(Extracted data)

import Summits.CriticalPhenomena.PercolationContinuityZ3.Theorems.PercNearOneGluingNoHeavyLowerTailSwitchRelaxK4R10A
import Summits.CriticalPhenomena.PercolationContinuityZ3.Theorems.PercNearOneGluingNoHeavyLowerTailSwitchRelaxK4R10B
import Summits.CriticalPhenomena.PercolationContinuityZ3.Theorems.PercNearOneGluingNoHeavyLowerTailSwitchRelaxK4R10C
import Summits.CriticalPhenomena.PercolationContinuityZ3.Theorems.PercNearOneGluingNoHeavyLowerTailSwitchRelaxK4R10D
import Summits.CriticalPhenomena.PercolationContinuityZ3.Theorems.PercNearOneGluingNoHeavyLowerTailSwitchRelaxK4R10E
import Summits.CriticalPhenomena.PercolationContinuityZ3.Theorems.PercNearOneGluingNoHeavyLowerTailSwitchRelaxK4R10F1
import Summits.CriticalPhenomena.PercolationContinuityZ3.Theorems.PercNearOneGluingNoHeavyLowerTailSwitchRelaxK4R10F2
import Summits.CriticalPhenomena.PercolationContinuityZ3.Theorems.PercNearOneGluingNoHeavyLowerTailSwitchRelaxK4R10G
import Summits.CriticalPhenomena.PercolationContinuityZ3.Theorems.PercNearOneGluingNoHeavyLowerTailSwitchRelaxK4R10H
import Summits.CriticalPhenomena.PercolationContinuityZ3.Theorems.PercNearOneGluingNoHeavyLowerTailSwitchRelaxK4R10I1
import Summits.CriticalPhenomena.PercolationContinuityZ3.Theorems.PercNearOneGluingNoHeavyLowerTailSwitchRelaxK4R10I2
import Summits.CriticalPhenomena.PercolationContinuityZ3.Theorems.PercNearOneGluingNoHeavyLowerTailSwitchRelaxK4R10J1
import Summits.CriticalPhenomena.PercolationContinuityZ3.Theorems.PercNearOneGluingNoHeavyLowerTailSwitchRelaxK4R10J2
import Summits.CriticalPhenomena.PercolationContinuityZ3.Theorems.PercNearOneGluingNoHeavyLowerTailSwitchRelaxK4R10K
import Summits.CriticalPhenomena.PercolationContinuityZ3.Theorems.PercNearOneGluingNoHeavyLowerTailSwitchRelaxK4R10L
import Summits.CriticalPhenomena.PercolationContinuityZ3.Theorems.PercNearOneGluingNoHeavyLowerTailSwitchRelaxK4R10M
import Summits.CriticalPhenomena.PercolationContinuityZ3.Theorems.PercNearOneGluingNoHeavyLowerTailSwitchRelaxK4R10N1
import Summits.CriticalPhenomena.PercolationContinuityZ3.Theorems.PercNearOneGluingNoHeavyLowerTailSwitchRelaxK4R10N2
import Summits.CriticalPhenomena.PercolationContinuityZ3.Theorems.PercNearOneGluingNoHeavyLowerTailSwitchRelaxK4R10O
import Summits.CriticalPhenomena.PercolationContinuityZ3.Theorems.PercNearOneGluingNoHeavyLowerTailSwitchRelaxQuarticFamily
import Summits.CriticalPhenomena.PercolationContinuityZ3.Theorems.PercNearOneGluingNoHeavyLowerTailFourPointAtomsStep
import Summits.CriticalPhenomena.PercolationContinuityZ3.Theorems.PercNearOneGluingNoHeavyLowerTailSwitchRelaxE1inc
import Summits.CriticalPhenomena.PercolationContinuityZ3.Theorems.PercNearOneGluingNoHeavyLowerTailSwitchRelaxFinc24Measure
import Summits.CriticalPhenomena.PercolationContinuityZ3.Theorems.PercNearOneGluingNoHeavyLowerTailSwitchRelaxIncDictionary
import Summits.CriticalPhenomena.PercolationContinuityZ3.Theorems.PercNearOneGluingNoHeavyLowerTailSwitchRelaxIncDictionary2
import Summits.CriticalPhenomena.PercolationContinuityZ3.Theorems.PercNearOneGluingNoHeavyLowerTailSwitchRelaxK4R11Measure
import Literature.Probability.LatticeModels.SahiFourthOrderCorrelation
import Mathlib.Tactic.Linarith
import HarnessLib

/-!
# `NoHeavyLowerTail` (stmt-CriticalPhenomena-4575) — THEOREM on EVERY finite weighted graph: the generic increasing QUARTIC row
# `0 ≤ E₄(U[a|b], U[a|c], U[b|cy], U[bc|y])` on four points (Sahi `C₄` instance), from the spectator-sliced four-copy switching certificate `r10inc`

Support file (prover prim-masterthm-p1 gen 3; `--supports stmt-CriticalPhenomena-4575`).  No named facts, no sorries.

This row is one of prim-injmine-2's 31 GENERIC (tower-IRREDUCIBLE: no identity `row = Σ nonneg multiplier × lower Sahi/Harris rows` of
any degree) increasing quartic letter rows on four marked points — the layer above the cubic FRONTIER-4PT; it was certified by
prim-masterthm-p1 gen 2 with a ONE-STEP four-copy switching certificate Σ₂(4,4) (one spectator copy).  By SPECTATOR SLICING
(SCHEMA-K §10.3) that certificate is fifteen three-copy certificates `S00.cert … S14.cert` (data files `…SwitchRelaxK4R10A…`,
each kernel-checked ⇒ `E[S_q] = ES _ P ≤ 0`) plus the quartic identity `Σ_q P_q·(λ₀^q + σ·Σλ^q) + 4·E₄ʰᵒᵐ ≡ 0`, checked here
coefficientwise by the kernel (`chk_q : quarticCheckAt … = true`, part III c `…SwitchRelaxQuartic`); `quartic_sound` + the
dictionary "event = sum of four-point cells" give `sahiE4_nonneg`.  One of the kernel theorems of Sahi-`C₄`-level generic rows at NT = 4 (the first was `…SwitchRelaxK4R11Measure`).
-/

noncomputable section

namespace Summit.CriticalPhenomena.PercolationContinuityZ3.Theorems

namespace SwitchRelax

namespace K4R10

open Finset MeasureTheory Set Literature.Probability.Percolation Literature.Probability.LatticeModels FourPointAtoms
open Summit.CriticalPhenomena.PercolationContinuityZ3.Cruxes.AdditiveGluing.TieLine.ConnAtoms
open scoped Classical BigOperators

/-! ### The fifteen slices as one family; tables; the quartic identity (kernel) -/

/-- The slice certificates as a list, indexed by the spectator type in `FourPointAtoms.pat4` order (position `p` holds the
data-file slice `Sτ` with `[14,13,12,11,10,9,8,7,6,5,3,4,2,1,0][τ] = p`: the data files number the slices by the certificate's own
type order τ — prim-masterthm-p1's `types` list, RGS order — and their docstrings' phrase "spectator type τ of pat4" is to be read
through this dictionary). [this work] -/
def certsL : List Cert :=
  [S14.cert, S13.cert, S12.cert, S10.cert, S11.cert, S09.cert, S08.cert, S07.cert, S06.cert, S05.cert, S04.cert, S03.cert, S02.cert, S01.cert, S00.cert]

/-- The slices' tabulated input potentials (aligned with `certsL`). [this work] -/
def T0s : List (List (List (List ℤ))) :=
  [S14.T03, S13.T03, S12.T03, S10.T03, S11.T03, S09.T03, S08.T03, S07.T03, S06.T03, S05.T03, S04.T03, S03.T03, S02.T03, S01.T03, S00.T03]

/-- The slices' tabulated program potentials (aligned with `certsL`). [this work] -/
def TPs : List (List (List (List ℤ))) :=
  [S14.TPb, S13.TPb, S12.TPb, S10.TPb, S11.TPb, S09.TPb, S08.TPb, S07.TPb, S06.TPb, S05.TPb, S04.TPb, S03.TPb, S02.TPb, S01.TPb, S00.TPb]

(End Extracted data)

- _Work to be completed_: Word for word, return all of the records.

- _Solution to this task_:
import Summits.CriticalPhenomena.PercolationContinuityZ3.Theorems.PercNearOneGluingNoHeavyLowerTailSwitchRelaxK4R10A
import Summits.CriticalPhenomena.PercolationContinuityZ3.Theorems.PercNearOneGluingNoHeavyLowerTailSwitchRelaxK4R10B
import Summits.CriticalPhenomena.PercolationContinuityZ3.Theorems.PercNearOneGluingNoHeavyLowerTailSwitchRelaxK4R10C
import Summits.CriticalPhenomena.PercolationContinuityZ3.Theorems.PercNearOneGluingNoHeavyLowerTailSwitchRelaxK4R10D
import Summits.CriticalPhenomena.PercolationContinuityZ3.Theorems.PercNearOneGluingNoHeavyLowerTailSwitchRelaxK4R10E
import Summits.CriticalPhenomena.PercolationContinuityZ3.Theorems.PercNearOneGluingNoHeavyLowerTailSwitchRelaxK4R10F1
import Summits.CriticalPhenomena.PercolationContinuityZ3.Theorems.PercNearOneGluingNoHeavyLowerTailSwitchRelaxK4R10F2
import Summits.CriticalPhenomena.PercolationContinuityZ3.Theorems.PercNearOneGluingNoHeavyLowerTailSwitchRelaxK4R10G
import Summits.CriticalPhenomena.PercolationContinuityZ3.Theorems.PercNearOneGluingNoHeavyLowerTailSwitchRelaxK4R10H
import Summits.CriticalPhenomena.PercolationContinuityZ3.Theorems.PercNearOneGluingNoHeavyLowerTailSwitchRelaxK4R10I1
import Summits.CriticalPhenomena.PercolationContinuityZ3.Theorems.PercNearOneGluingNoHeavyLowerTailSwitchRelaxK4R10I2
import Summits.CriticalPhenomena.PercolationContinuityZ3.Theorems.PercNearOneGluingNoHeavyLowerTailSwitchRelaxK4R10J1
import Summits.CriticalPhenomena.PercolationContinuityZ3.Theorems.PercNearOneGluingNoHeavyLowerTailSwitchRelaxK4R10J2
import Summits.CriticalPhenomena.PercolationContinuityZ3.Theorems.PercNearOneGluingNoHeavyLowerTailSwitchRelaxK4R10K
import Summits.CriticalPhenomena.PercolationContinuityZ3.Theorems.PercNearOneGluingNoHeavyLowerTailSwitchRelaxK4R10L
import Summits.CriticalPhenomena.PercolationContinuityZ3.Theorems.PercNearOneGluingNoHeavyLowerTailSwitchRelaxK4R10M
import Summits.CriticalPhenomena.PercolationContinuityZ3.Theorems.PercNearOneGluingNoHeavyLowerTailSwitchRelaxK4R10N1
import Summits.CriticalPhenomena.PercolationContinuityZ3.Theorems.PercNearOneGluingNoHeavyLowerTailSwitchRelaxK4R10N2
import Summits.CriticalPhenomena.PercolationContinuityZ3.Theorems.PercNearOneGluingNoHeavyLowerTailSwitchRelaxK4R10O
import Summits.CriticalPhenomena.PercolationContinuityZ3.Theorems.PercNearOneGluingNoHeavyLowerTailSwitchRelaxQuarticFamily
import Summits.CriticalPhenomena.PercolationContinuityZ3.Theorems.PercNearOneGluingNoHeavyLowerTailFourPointAtomsStep
import Summits.CriticalPhenomena.PercolationContinuityZ3.Theorems.PercNearOneGluingNoHeavyLowerTailSwitchRelaxE1inc
import Summits.CriticalPhenomena.PercolationContinuityZ3.Theorems.PercNearOneGluingNoHeavyLowerTailSwitchRelaxFinc24Measure
import Summits.CriticalPhenomena.PercolationContinuityZ3.Theorems.PercNearOneGluingNoHeavyLowerTailSwitchRelaxIncDictionary
import Summits.CriticalPhenomena.PercolationContinuityZ3.Theorems.PercNearOneGluingNoHeavyLowerTailSwitchRelaxIncDictionary2
import Summits.CriticalPhenomena.PercolationContinuityZ3.Theorems.PercNearOneGluingNoHeavyLowerTailSwitchRelaxK4R11Measure
import Literature.Probability.LatticeModels.SahiFourthOrderCorrelation
import Mathlib.Tactic.Linarith
import HarnessLib

/-!
# `NoHeavyLowerTail` (stmt-CriticalPhenomena-4575) — THEOREM on EVERY finite weighted graph: the generic increasing QUARTIC row
# `0 ≤ E₄(U[a|b], U[a|c], U[b|cy], U[bc|y])` on four points (Sahi `C₄` instance), from the spectator-sliced four-copy switching certificate `r10inc`

Support file (prover prim-masterthm-p1 gen 3; `--supports stmt-CriticalPhenomena-4575`).  No named facts, no sorries.

This row is one of prim-injmine-2's 31 GENERIC (tower-IRREDUCIBLE: no identity `row = Σ nonneg multiplier × lower Sahi/Harris rows` of
any degree) increasing quartic letter rows on four marked points — the layer above the cubic FRONTIER-4PT; it was certified by
prim-masterthm-p1 gen 2 with a ONE-STEP four-copy switching certificate Σ₂(4,4) (one spectator copy).  By SPECTATOR SLICING
(SCHEMA-K §10.3) that certificate is fifteen three-copy certificates `S00.cert … S14.cert` (data files `…SwitchRelaxK4R10A…`,
each kernel-checked ⇒ `E[S_q] = ES _ P ≤ 0`) plus the quartic identity `Σ_q P_q·(λ₀^q + σ·Σλ^q) + 4·E₄ʰᵒᵐ ≡ 0`, checked here
coefficientwise by the kernel (`chk_q : quarticCheckAt … = true`, part III c `…SwitchRelaxQuartic`); `quartic_sound` + the
dictionary "event = sum of four-point cells" give `sahiE4_nonneg`.  One of the kernel theorems of Sahi-`C₄`-level generic rows at NT = 4 (the first was `…SwitchRelaxK4R11Measure`).
-/

noncomputable section

namespace Summit.CriticalPhenomena.PercolationContinuityZ3.Theorems

namespace SwitchRelax

namespace K4R10

open Finset MeasureTheory Set Literature.Probability.Percolation Literature.Probability.LatticeModels FourPointAtoms
open Summit.CriticalPhenomena.PercolationContinuityZ3.Cruxes.AdditiveGluing.TieLine.ConnAtoms
open scoped Classical BigOperators

/-! ### The fifteen slices as one family; tables; the quartic identity (kernel) -/

/-- The slice certificates as a list, indexed by the spectator type in `FourPointAtoms.pat4` order (position `p` holds the
data-file slice `Sτ` with `[14,13,12,11,10,9,8,7,6,5,3,4,2,1,0][τ] = p`: the data files number the slices by the certificate's own
type order τ — prim-masterthm-p1's `types` list, RGS order — and their docstrings' phrase "spectator type τ of pat4" is to be read
through this dictionary). [this work] -/
def certsL : List Cert :=
  [S14.cert, S13.cert, S12.cert, S10.cert, S11.cert, S09.cert, S08.cert, S07.cert, S06.cert, S05.cert, S04.cert, S03.cert, S02.cert, S01.cert, S00.cert]

/-- The slices' tabulated input potentials (aligned with `certsL`). [this work] -/
def T0s : List (List (List (List ℤ))) :=
  [S14.T03, S13.T03, S12.T03, S10.T03, S11.T03, S09.T03, S08.T03, S07.T03, S06.T03, S05.T03, S04.T03, S03.T03, S02.T03, S01.T03, S00.T03]

/-- The slices' tabulated program potentials (aligned with `certsL`). [this work] -/
def TPs : List (List (List (List ℤ))) :=
  [S14.TPb, S13.TPb, S12.TPb, S10.TPb, S11.TPb, S09.TPb, S08.TPb, S07.TPb, S06.TPb, S05.TPb, S04.TPb, S03.TPb, S02.TPb, S01.TPb, S00.TPb]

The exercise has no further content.